Model-specific: Experiments use Qwen 3 as the base model. Generalization to other model families is not validated.

Bias, Risks, and Limitations

Like any language model without safety filtering, SERA can be prompted to generate harmful or insecure code. Users should be aware of the following risks:

Code security: May generate code with security vulnerabilities (e.g., injection attacks, insecure defaults). All generated code should be reviewed before deployment.
Accuracy: May produce incorrect or buggy code. Outputs should be tested and verified.
Inherited biases: May reflect biases present in the Qwen 3-32B base model and GLM-4.6 teacher model.
Misuse potential: Could potentially be used to generate malicious code or identify vulnerabilities for exploitation.

Responsible Use

This model is intended for research and educational use. Users should adhere to Ai2's Responsible Use Guidelines. Key principles include:

Use the model for beneficial purposes
Review and test all generated code before deployment
Do not use to generate malicious software or exploit vulnerabilities
Consider the potential impact of automated code generation in your context

Hardware Requirements

Configuration	GPU	Notes
Minimum	1× 80GB GPU (A100, H100)	32K context
Recommended	1× H100	Best performance

Quantization (AWQ, GPTQ) can reduce memory requirements if needed.

License

This model is licensed under Apache 2.0. It is intended for research and educational use and may be used commercially in accordance with Ai2's Responsible Use Guidelines.

Citation

@misc{shen2026serasoftverifiedefficientrepository,
      title={SERA: Soft-Verified Efficient Repository Agents}, 
      author={Ethan Shen and Danny Tormoen and Saurabh Shah and Ali Farhadi and Tim Dettmers},
      year={2026},
      eprint={2601.20789},
      archivePrefix={arXiv},
      primaryClass={cs.CL},
      url={https://arxiv.org/abs/2601.20789}, 
}

Contact

Email: ethans03@cs.washington.edu, dettmers@cmu.edu
Issues: GitHub Issues

SERA / Open Coding Agents - Disclaimer Text

Bias, Risks, and Limitations SERA-32B/SERA-8B is an open coding agent model released for research and educational purposes without any safety filtering or safety tuning. As a research artifact, this model is not suitable for real-world use without significant human oversight. Like other coding agents, this model may propagate biases present in training data or generate incorrect or insecure code. Security risks include prompt injection and data leakage. Always verify code outputs and manage context windows to avoid disclosing sensitive data or information.
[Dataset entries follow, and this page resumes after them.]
/-- **The exponent coupling caps `δ` at `1/2`.**  In `CharPSparseSOS` the SAME `δ` bounds the number of squares
(`s ≤ p^δ`) and the gain (`Σ #supp ≥ p^{1/2+δ}`); the body is false for every `δ > 1/2`, by the trivial two-square
representation `F̄_p = (½(F̄_p+1))² − (½(F̄_p−1))²` of support-sum `≤ 2p < p^{1/2+δ}` (`s = 2 ≤ p^δ`).  So an admissible
`δ` lies in `(0, 1/2]`; together with the landed one-product bound `(p+3)/2` (any `δ < 1/2` works at `s ≤ 2`) this pins
the true range of the crux's exponent to `(0, 1/2)` ∪ possibly `{1/2}`, exactly as `FeketeNoSparseSplit.Negative.ExponentHalf`
does for splittings. [folklore] -/
theorem charPSparseSOS_exponent_boundary (δ : ℝ) (hδ : 1 / 2 < δ) :
    ¬ (∃ p₀ : ℕ, ∀ (p : ℕ) [Fact p.Prime], p₀ ≤ p → ∀ (K : Type) [Field K] [CharP K p] (s : ℕ) (c : Fin s → K)
        (g : Fin s → K[X]), (s : ℝ) ≤ (p : ℝ) ^ δ → (∀ i, (g i).natDegree < p) →
        ((X : K[X]) ^ p - 1 ∣ (∑ i, C (c i) * g i ^ 2) - ∑ m ∈ range p, C ((legendreSym p m : ℤ) : K) * X ^ m) →
        (p : ℝ) ^ (1 / 2 + δ) ≤ ∑ i, ((g i).support.card : ℝ)) := by
  rintro ⟨p₀, h⟩
  have hη : 0 < δ - 1 / 2 := by linarith
  obtain ⟨p, hp, hpprime⟩ := Nat.exists_infinite_primes (max (max p₀ (⌈(2 : ℝ) ^ (1 / (δ - 1 / 2))⌉₊ + 1)) 5)
  haveI : Fact p.Prime := ⟨hpprime⟩
  have hp5 : 5 ≤ p := le_of_max_le_right hp
  have h2 : (2 : ZMod p) ≠ 0 := by
    intro h0
    have h' : ((2 : ℕ) : ZMod p) = 0 := by exact_mod_cast h0
    rw [ZMod.natCast_eq_zero_iff] at h'
    have := Nat.le_of_dvd (by norm_num) h'
    omega
  set F : (ZMod p)[X] := ∑ m ∈ range p, C ((legendreSym p m : ℤ) : ZMod p) * X ^ m with hF
  have hFdeg : F.natDegree < p := by
    have hle : F.natDegree ≤ p - 1 := by
      rw [hF]
      refine natDegree_sum_le_of_forall_le _ _ fun m hm => (natDegree_C_mul_X_pow_le _ _).trans ?_
      have := mem_range.mp hm; omega
    omega
  -- the witness: s = 2, c = (1, -1), g = (½(F+1), ½(F-1))
  have key := h p (le_of_max_le_left (le_of_max_le_left hp)) (ZMod p) 2 ![1, -1]
    ![C (1 / 2 : ZMod p) * (F + C 1), C (1 / 2 : ZMod p) * (F + C (-1))]
  have hid : (∑ i, C ((![1, -1] : Fin 2 → ZMod p) i) *
      (![C (1 / 2 : ZMod p) * (F + C 1), C (1 / 2 : ZMod p) * (F + C (-1))] i) ^ 2) = F := by
    simp only [Fin.sum_univ_two, Matrix.cons_val_zero, Matrix.cons_val_one]
    have hh : C (1 / 2 : ZMod p) * C (1 / 2 : ZMod p) * 4 = 1 := by
      rw [show (4 : (ZMod p)[X]) = C 4 from (map_ofNat C 4).symm, ← C_mul, ← C_mul, ← C_1]
      congr 1
      rw [show (4 : ZMod p) = 2 * 2 by norm_num]
      field_simp
    simp only [map_one, map_neg]
    linear_combination F * hh
  have hdeg : ∀ i, ((![C (1 / 2 : ZMod p) * (F + C 1), C (1 / 2 : ZMod p) * (F + C (-1))] :
      Fin 2 → (ZMod p)[X]) i).natDegree < p := by
    intro i
    fin_cases i
    · show (C (1 / 2 : ZMod p) * (F + C 1)).natDegree < p
      refine lt_of_le_of_lt ((natDegree_C_mul_le _ _).trans ((natDegree_add_le _ _).trans ?_)) hFdeg
      rw [natDegree_C]; exact max_le le_rfl (Nat.zero_le _)
    · show (C (1 / 2 : ZMod p) * (F + C (-1))).natDegree < p
      refine lt_of_le_of_lt ((natDegree_C_mul_le _ _).trans ((natDegree_add_le _ _).trans ?_)) hFdeg
      rw [natDegree_C]; exact max_le le_rfl (Nat.zero_le _)
  have hdvd : ((X : (ZMod p)[X]) ^ p - 1 ∣ (∑ i, C ((![1, -1] : Fin 2 → ZMod p) i) *
      (![C (1 / 2 : ZMod p) * (F + C 1), C (1 / 2 : ZMod p) * (F + C (-1))] i) ^ 2) - F) := by
    rw [hid, sub_self]; exact dvd_zero _
  -- reals
  have hp1 : (1 : ℝ) < (p : ℝ) := by exact_mod_cast (show 1 < p by omega)
  have hp0 : (0 : ℝ) < (p : ℝ) := by linarith
  have hceil : (2 : ℝ) ^ (1 / (δ - 1 / 2)) < (p : ℝ) := by
    have h1 : ((⌈(2 : ℝ) ^ (1 / (δ - 1 / 2))⌉₊ + 1 : ℕ) : ℝ) ≤ (p : ℝ) := by
      exact_mod_cast le_of_max_le_right (le_of_max_le_left hp)
    push_cast at h1
    linarith [Nat.le_ceil ((2 : ℝ) ^ (1 / (δ - 1 / 2)))]
  have hpη : (2 : ℝ) < (p : ℝ) ^ (δ - 1 / 2) := by
    have : ((2 : ℝ) ^ (1 / (δ - 1 / 2))) ^ (δ - 1 / 2) < (p : ℝ) ^ (δ - 1 / 2) :=
      Real.rpow_lt_rpow (by positivity) hceil hη
    rwa [← Real.rpow_mul (by norm_num), one_div_mul_cancel hη.ne', Real.rpow_one] at this
  have hs : ((2 : ℕ) : ℝ) ≤ (p : ℝ) ^ δ := by
    have h1 : (p : ℝ) ^ (δ - 1 / 2) ≤ (p : ℝ) ^ δ := Real.rpow_le_rpow_of_exponent_le hp1.le (by linarith)
    push_cast; linarith
  have hbound := key hs hdeg hdvd
  have hS : (∑ i, (((![C (1 / 2 : ZMod p) * (F + C 1), C (1 / 2 : ZMod p) * (F + C (-1))] :
      Fin 2 → (ZMod p)[X]) i).support.card : ℝ)) ≤ 2 * (p : ℝ) := by
    simp only [Fin.sum_univ_two, Matrix.cons_val_zero, Matrix.cons_val_one]
    have e1 : ((C (1 / 2 : ZMod p) * (F + C 1)).support.card : ℝ) ≤ p := by
      exact_mod_cast card_support_affine_le p F hFdeg _ _
    have e2 : ((C (1 / 2 : ZMod p) * (F + C (-1))).support.card : ℝ) ≤ p := by
      exact_mod_cast card_support_affine_le p F hFdeg _ _
    linarith
  have hsplit : (p : ℝ) ^ (1 / 2 + δ) = (p : ℝ) * (p : ℝ) ^ (δ - 1 / 2) := by
    rw [show (1 / 2 + δ : ℝ) = 1 + (δ - 1 / 2) by ring, Real.rpow_add hp0, Real.rpow_one]
  rw [hsplit] at hbound
  have : 2 * (p : ℝ) < (p : ℝ) * (p : ℝ) ^ (δ - 1 / 2) := by nlinarith
  linarith

end Boundary

/-! ## (c) Small-model structure: the diagonal obstruction -/

section Diagonal

/-- **Diagonal poisoning.**  In characteristic `p > 5` the three equations `2cxy = ε₁`, `cx² = ε₂`, `cy² = ε₃` with
`ε_i = ±1` are inconsistent (`ε₁² = 4ε₂ε₃` forces `16 = 1`).  Reading: in a cyclic representation
`Σ c_i g_i² ≡ F̄_p`, if an off-diagonal sum `n = a + b` (`a ≠ b ∈ supp g_i`) receives no other contribution
(so its coefficient is `2c_i g_i(a) g_i(b) = χ_p(n) = ±1`), then the two diagonal positions `2a`, `2b` cannot BOTH
be clean (coefficient `c_i g_i(a)² = χ_p(2a)`): at least one of them is a collision (another pair of the same or
another square lands there) or a mismatch.  Consequences recorded in the module docstring: exact ("each position
once") sumset packings never represent `F̄_p` for `p > 5`; every cheap representation carries `≳ Σ_i #supp g_i`
forced additive coincidences; the single-fat-square patterns of the linear form die at `p = 47, 53` by this count
alone (exp/linear). [folklore] -/
theorem diag_poison {K : Type} [Field K] (p : ℕ) [Fact p.Prime] [CharP K p] (hp : 5 < p)
    (c x y ε₁ ε₂ ε₃ : K) (h₁ : ε₁ ^ 2 = 1) (h₂ : ε₂ ^ 2 = 1) (h₃ : ε₃ ^ 2 = 1)
    (e₁ : 2 * c * x * y = ε₁) (e₂ : c * x ^ 2 = ε₂) (e₃ : c * y ^ 2 = ε₃) : False := by
  have h4 : (4 : K) * (ε₂ * ε₃) = 1 := by
    rw [← h₁, ← e₁, ← e₂, ← e₃]; ring
  have h16 : (16 : K) = 1 := by
    linear_combination (4 * (ε₂ * ε₃) + 1) * h4 - 16 * ε₃ ^ 2 * h₂ - 16 * h₃
  have h15 : ((15 : ℕ) : K) = 0 := by
    have : (16 : K) - 1 = 0 := by rw [h16, sub_self]
    have e : ((15 : ℕ) : K) = (16 : K) - 1 := by push_cast; ring
    rw [e, this]
  rw [CharP.cast_eq_zero_iff K p] at h15
  have hle : p ≤ 15 := Nat.le_of_dvd (by norm_num) h15
  have hprime : p.Prime := Fact.out
  interval_cases p <;> first | exact absurd h15 (by decide) | exact absurd hprime (by decide)
import Literature.Computability.AlgebraicComplexity.BaurStrassenTensorRank
import HarnessLib

/-!
# ValiantsHypothesis / RyserTripartition — crux `TripartitionHard` (stmt-ValiantsHypothesis-7160),
# line `Cruxes/TripartitionHard/Lines/birth.lean`, registered stub `stub_rankLeComplexity`

The registered stub `stub_rankLeComplexity` (size M of the birth line, "rank-to-circuit for cubic
forms") is PROVED here, verbatim as registered: there is an absolute constant `c` (namely `c = 6`)
such that for every finite index type `ι` and every tensor `t : ι → ι → ι → ℂ` the tensor rank of `t`
is at most `c` times the fan-in-two circuit complexity of its trilinear form
`F_t = Σ_{i,j,l} t(i,j,l) · X_(0,i) X_(1,j) X_(2,l) ∈ ℂ[Fin 3 × ι]`.

## Proof (Baur–Strassen 1983 Thm. 1 = BCS 1997 Thm. (7.7), with BCS 1997 Prop. (14.1)/(14.8))

All three engines are tree theorems and are imported BY NAME:
* `exists_isNonscalarSeq_length_le_complexity` — a nonscalar computation sequence of length
  `≤ L(F_t)` whose cost-free span contains `F_t` (BCS (4.7));
* `exists_isNonscalarSeq_forall_pderiv` — Baur–Strassen: one of length `≤ 3 L(F_t)` containing all
  first partials `∂F_t/∂X_v`;
* `exists_triads_of_isNonscalarSeq` — for the family `(∂F_t/∂X_(0,i))_i` and the two disjoint
  variable families `X_(1,·)`, `X_(2,·)`, the 3-tensor of bilinear coefficients
  `(i, j, l) ↦ coeff_{X_(1,j) X_(2,l)} ∂F_t/∂X_(0,i)` is a sum of `≤ 2 · 3 L(F_t)` triads.
The one new calculation is `coeff_{X_(1,j) X_(2,l)} ∂F_t/∂X_(0,i) = t(i,j,l)`
(`coeff_pderiv_trilinear`), after which `tensorRank_le_of_eq_sum` gives `R(t) ≤ 6 · L(F_t)`.

**v2 (route-independent home).** The general lemma now lives in the LITERATURE file
`Literature/Computability/AlgebraicComplexity/BaurStrassenTensorRank.lean` (over any commutative
ring); every theorem of this file keeps its name and statement and is the one-line specialisation to
`ℂ` (route RyserTripartition is DORMANT since 2026-08-27; this file is the corollary only).

Honest framing: this closes only the size-M stub of the line; the load-bearing stub `stub_rankHard`
(an explicit super-linear tensor-rank lower bound for Pratt's tripartition tensor, beyond the rank-method
ceiling; conditional on the Set Cover Conjecture via the tree's named fact `pratt2024_cor_1_12`) and the
crux `RyserTripartition.TripartitionHard` remain OPEN; `VP ≠ VNP` is NOT proved and nothing here is
progress on it. No new definitions, no named facts.
-/

noncomputable section

-- `Summit.ValiantsHypothesis.ValiantsHypothesis.…` is the tree's mandated single-conjunct layout
-- (Sub = Summit), so the duplicated namespace component is intended.
set_option linter.dupNamespace false

namespace Summit.ValiantsHypothesis.ValiantsHypothesis.Theorems.RyserTripartitionTripartitionHard

open Literature.Computability.AlgebraicComplexity MvPolynomial

/-! ### The bilinear coefficients of the partials of a trilinear form -/

/-- The monomial form of one term of the trilinear form. [folklore] -/
theorem term_eq_monomial {ι : Type} (c : ℂ) (i j l : ι) :
    (MvPolynomial.C c * MvPolynomial.X (0, i) * MvPolynomial.X (1, j) * MvPolynomial.X (2, l) :
      MvPolynomial (Fin 3 × ι) ℂ) =
      monomial (Finsupp.single ((0 : Fin 3), i) 1 + Finsupp.single ((1 : Fin 3), j) 1 +
        Finsupp.single ((2 : Fin 3), l) 1) c :=
  Literature.Computability.AlgebraicComplexity.trilinearTerm_eq_monomial c i j l

/-- The bilinear coefficient `coeff_{X_(1,a) X_(2,b)} ∂/∂X_(0,o)` of one term
`c · X_(0,i) X_(1,j) X_(2,l)` is `c` if `(i,j,l) = (o,a,b)` and `0` otherwise. [folklore] -/
theorem coeff_pderiv_term {ι : Type} [DecidableEq ι] (c : ℂ) (i j l o a b : ι) :
    MvPolynomial.coeff (Finsupp.single ((1 : Fin 3), a) 1 + Finsupp.single ((2 : Fin 3), b) 1)
      (MvPolynomial.pderiv ((0 : Fin 3), o)
        (MvPolynomial.C c * MvPolynomial.X (0, i) * MvPolynomial.X (1, j) * MvPolynomial.X (2, l) :
          MvPolynomial (Fin 3 × ι) ℂ)) =
      if i = o ∧ j = a ∧ l = b then c else 0 :=
  Literature.Computability.AlgebraicComplexity.coeff_pderiv_trilinearTerm c i j l o a b

/-- **The one new calculation.** For the trilinear form `F_t = Σ t(i,j,l) X_(0,i) X_(1,j) X_(2,l)`:
`coeff_{X_(1,a) X_(2,b)} (∂F_t/∂X_(0,o)) = t(o,a,b)`. [folklore] -/
theorem coeff_pderiv_trilinear {ι : Type} [Fintype ι] (t : ι → ι → ι → ℂ) (o a b : ι) :
    MvPolynomial.coeff (Finsupp.single ((1 : Fin 3), a) 1 + Finsupp.single ((2 : Fin 3), b) 1)
      (MvPolynomial.pderiv ((0 : Fin 3), o)
        (∑ i : ι, ∑ j : ι, ∑ l : ι,
          (MvPolynomial.C (t i j l) * MvPolynomial.X (0, i) * MvPolynomial.X (1, j) *
            MvPolynomial.X (2, l) : MvPolynomial (Fin 3 × ι) ℂ))) = t o a b :=
  Literature.Computability.AlgebraicComplexity.coeff_pderiv_trilinear t o a b

/-! ### The stub -/

/-- **Explicit form** of the registered stub with the constant `c = 6`: tensor rank is at most six
times the fan-in-two circuit complexity of the trilinear form (Baur–Strassen 1983, Thm. 1 = BCS 1997
Thm. (7.7); BCS 1997 Prop. (14.1)/(14.8) `R ≤ 2 L^{ns}`; BCS (4.7) `L^{ns} ≤ L`).
[cite: BaurStrassen1983, Thm. 1] [cite: BurgisserClausenShokrollahi1997, Thm. (7.7), Prop. (14.1)] -/
theorem tensorRank_le_six_mul_complexity (ι : Type) [Fintype ι] (t : ι → ι → ι → ℂ) :
    tensorRank t ≤ 6 * complexity (∑ i : ι, ∑ j : ι, ∑ l : ι,
      (MvPolynomial.C (t i j l) * MvPolynomial.X (0, i) * MvPolynomial.X (1, j) *
        MvPolynomial.X (2, l) : MvPolynomial (Fin 3 × ι) ℂ)) :=
  Literature.Computability.AlgebraicComplexity.tensorRank_le_six_mul_complexity ι t

/-- **stub_rankLeComplexity** (registered stub of crux `RyserTripartition.TripartitionHard`,
stmt-ValiantsHypothesis-7160, line `birth`; signature VERBATIM as registered): rank-to-circuit for
cubic forms — there is an absolute constant `c` such that for every finite type `ι` and every tensor
`t : ι → ι → ι → ℂ`, the tensor rank of `t` is at most `c` times the fan-in-two circuit complexity of
the trilinear form `F_t = Σ_{i,j,l} t(i,j,l) · X_(0,i) X_(1,j) X_(2,l) ∈ ℂ[Fin 3 × ι]`; `c = 6` by
`tensorRank_le_six_mul_complexity`.
[cite: BaurStrassen1983, Thm. 1] [cite: BurgisserClausenShokrollahi1997, Thm. (7.7), Prop. (14.1)] -/
theorem stub_rankLeComplexity :
    ∃ c : ℕ, ∀ (ι : Type) [Fintype ι] (t : ι → ι → ι → ℂ),
      tensorRank t ≤ c * complexity (∑ i : ι, ∑ j : ι, ∑ l : ι,
        (MvPolynomial.C (t i j l) * MvPolynomial.X (0, i) * MvPolynomial.X (1, j) *
          MvPolynomial.X (2, l) : MvPolynomial (Fin 3 × ι) ℂ)) :=
  ⟨6, fun ι _ t => tensorRank_le_six_mul_complexity ι t⟩

end Summit.ValiantsHypothesis.ValiantsHypothesis.Theorems.RyserTripartitionTripartitionHard

end
import Summits.QuantumFields.YangMills.Theorems.BalabanUVNodesN15TwoGridL2Blocks
import Summits.QuantumFields.YangMills.Theorems.BalabanUVNodesN15TwoGridHolderSteps
import HarnessLib

/-!
# N15 (NE2) — Bałaban's full propagator pair, part 70: FROM L²-BLOCK TO SUP-BLOCK MAJORANTS — sub-box averages of side `ℓ ∣ n` and multi-step oscillations

WHO / WHEN.  Cell `pub-ymgap`, seat `pub-ymgap-dag-n15-a` (KNIT-BY-NAME, g13); `--supports stmt-QuantumFields-20507 --as helper` (count-neutral); `HOME/pub-ymgap-dag-n15-a/DOOR-IV-PLAN.md` §7.
Over parts 61 (`BlockNorm.l2Blocks`), 40 (`hasMaj_sT_pow_comp`), 34 (`symbOp`, `sT_pow`, `symbOp_single_apply`), King's `val_blockOf`.
WHAT.  The elementary interpolation that turns entry 2's L²-block majorant (part 69) into the sup-block majorant the readout wants.  (§109) `boxPt x t`: the point of the sub-box of side `ℓ` of
`x`'s unit block with offset `t` from the sub-box corner (coordinates `n⌊v∕n⌋ + ℓ⌊(v mod n)∕ℓ⌋ + t_i`), `boxPt_val`, `blockOf_boxPt` (same unit block, `ℓ ∣ n`, `t < ℓ`), `boxPt_rem` (`x` itself),
`boxPt_eq_corner_add`, `boxPt_injective`; `subAvg ℓ` (one data def: the average over the sub-box, a linear operator); `symbOp_prod_sT_pow_apply`.  (§110) ★ `loc_subAvg_le`:
`sup_{B(y)} |subAvg g| ≤ √((n∕ℓ)^{d+1})·loc_{L²,η^{d+1}}(y, g)` (Cauchy–Schwarz on `ℓ^{d+1}` points, injectivity) and `HasMaj.subAvg_of_l2Blocks`; (§111) `hasMaj_prod_sT_pow_sub_one` (a product of
`d+1` directional `t_i`-step differences from the single-direction ones, `(d+1)e^{(d+1)ρ}`), ★ `hasMaj_sub_subAvg` (`g − subAvg g` at `x` = two corner-based box oscillations);
(§112) ★★ `hasMaj_sup_of_l2Blocks_osc`: `HasMaj (L²-blocks) T (B₂e^{−ρd})` and `HasMaj (sup) ((ρ(s_i^t) − 1)∘T) (B_osc e^{−ρd})` for all `i`, `t < ℓ` give
`HasMaj (sup) T ((√((n∕ℓ)^{d+1})·B₂ + 2(d+1)e^{(d+1)ρ}B_osc)·e^{−ρd})`.
HONEST FRAMING ∕ LIMITS.  Finite-lattice bookkeeping ([folklore]); count-neutral (typed 28∕28 · discharged 5∕27 of record unchanged); NOT a discharge of N15 (`NE2PlusOperator`, object-bound);
not ℝ⁴ ∕ OS ∕ mass gap ∕ Clay.
-/

open scoped BigOperators
open Finset

namespace Summit.QuantumFields.YangMills.BalabanUVNodes.N15.TwoGrid

open Literature.MathematicalPhysics.QuantumFieldTheory.Balaban1983to89
open Literature.MathematicalPhysics.QuantumFieldTheory.Balaban1983to89.B11SectG (BlockNorm HasMaj)
open Literature.MathematicalPhysics.QuantumFieldTheory.Balaban1983to89.B11AxialTransport190 (abs_le_loc_ofBlocks loc_ofBlocks_le)
open Literature.MathematicalPhysics.QuantumFieldTheory.Balaban1983to89.B5Prop11Plancherel (Tor fine unitVec)
open Literature.MathematicalPhysics.QuantumFieldTheory.Balaban1983to89.B5SettingP12Weighted (etaPow etaPow_nonneg)
open Literature.MathematicalPhysics.QuantumFieldTheory.King1986.Torus (blockOf val_blockOf tdistT tdistT_nonneg)
open Literature.MathematicalPhysics.QuantumFieldTheory.Balaban1983to89.B6UnitTorusCarrier (unitTorusGeo)

variable {d : ℕ}

/-! ## §109 Sub-boxes of side `ℓ` of a unit block -/

section Box

variable (M : Fin (d + 1) → ℕ) [∀ μ, NeZero (M μ)] (n : ℕ) [NeZero n] (ℓ : ℕ)

/-- the point with offset `t` from the corner of the side-`ℓ` sub-box of `x`'s unit block containing `x`: coordinates `n⌊v_i∕n⌋ + ℓ⌊(v_i mod n)∕ℓ⌋ + t_i`. [folklore] -/
def boxPt (x : Tor (fine n M)) (t : Fin (d + 1) → ℕ) : Tor (fine n M) :=
  fun i => ((n * ((x i).val / n) + ℓ * (((x i).val % n) / ℓ) + t i : ℕ) : ZMod (fine n M i))

variable {ℓ}

/-- the corner offset plus `t < ℓ` stays inside the unit block (`ℓ ∣ n`). [folklore] -/
theorem box_digits_lt (hℓn : ℓ ∣ n) {v t : ℕ} (ht : t < ℓ) : ℓ * ((v % n) / ℓ) + t < n := by
  obtain ⟨c, hc⟩ := hℓn
  have hℓ0 : 0 < ℓ := by omega
  have hn0 : 0 < n := Nat.pos_of_ne_zero (NeZero.ne n)
  have hq : (v % n) / ℓ < c := by
    rw [Nat.div_lt_iff_lt_mul hℓ0]
    calc v % n < n := Nat.mod_lt v hn0
      _ = c * ℓ := by rw [hc, mul_comm]
  calc ℓ * ((v % n) / ℓ) + t < ℓ * ((v % n) / ℓ) + ℓ := by omega
    _ = ℓ * ((v % n) / ℓ + 1) := by ring
    _ ≤ ℓ * c := Nat.mul_le_mul_left ℓ hq
    _ = n := by rw [hc]

/-- the coordinate of a sub-box point as a natural number. [folklore] -/
theorem boxPt_val (hℓn : ℓ ∣ n) (x : Tor (fine n M)) {t : Fin (d + 1) → ℕ} (ht : ∀ i, t i < ℓ) (i : Fin (d + 1)) :
    (boxPt M n ℓ x t i).val = n * ((x i).val / n) + ℓ * (((x i).val % n) / ℓ) + t i := by
  have hn0 : 0 < n := Nat.pos_of_ne_zero (NeZero.ne n)
  have hv : (x i).val < n * M i := ZMod.val_lt (x i)
  have hq : (x i).val / n < M i := by rw [Nat.div_lt_iff_lt_mul hn0]; rw [mul_comm]; exact hv
  have hlt : n * ((x i).val / n) + ℓ * (((x i).val % n) / ℓ) + t i < fine n M i := by
    have h1 := box_digits_lt n hℓn (v := (x i).val) (ht i)
    show _ < n * M i
    calc n * ((x i).val / n) + ℓ * (((x i).val % n) / ℓ) + t i < n * ((x i).val / n) + n := by omega
      _ = n * ((x i).val / n + 1) := by ring
      _ ≤ n * M i := Nat.mul_le_mul_left n hq
  rw [boxPt, ZMod.val_cast_of_lt hlt]

/-- ★ a sub-box point lies in the SAME unit block (`ℓ ∣ n`, `t < ℓ`). [folklore] -/
theorem blockOf_boxPt (hℓn : ℓ ∣ n) (x : Tor (fine n M)) {t : Fin (d + 1) → ℕ} (ht : ∀ i, t i < ℓ) : blockOf n M (boxPt M n ℓ x t) = blockOf n M x := by
  have hn0 : 0 < n := Nat.pos_of_ne_zero (NeZero.ne n)
  funext i
  refine ZMod.val_injective _ ?_
  rw [val_blockOf, val_blockOf, boxPt_val M n hℓn x ht i, add_assoc, Nat.mul_add_div hn0, Nat.div_eq_of_lt (box_digits_lt n hℓn (ht i)), add_zero]

/-- `x` is the point of its own sub-box with offset `r_i = (v_i mod n) mod ℓ`. [folklore] -/
theorem boxPt_rem (x : Tor (fine n M)) : boxPt M n ℓ x (fun i => ((x i).val % n) % ℓ) = x := by
  funext i
  rw [boxPt, add_assoc, Nat.div_add_mod, Nat.div_add_mod, ZMod.natCast_zmod_val]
Bias, Risks, and Limitations Like any base language model or fine-tuned model without safety filtering, these models can easily be prompted by users to generate harmful and sensitive content. Such content may also be produced unintentionally, especially in cases involving bias, so we recommend that users consider the risks when applying this technology. Additionally, many statements from OLMo or any LLM are often inaccurate, so facts should be verified. License This model is licensed under Apache 2.0. It is intended for research and educational use in accordance with Ai2's Responsible Use Guidelines.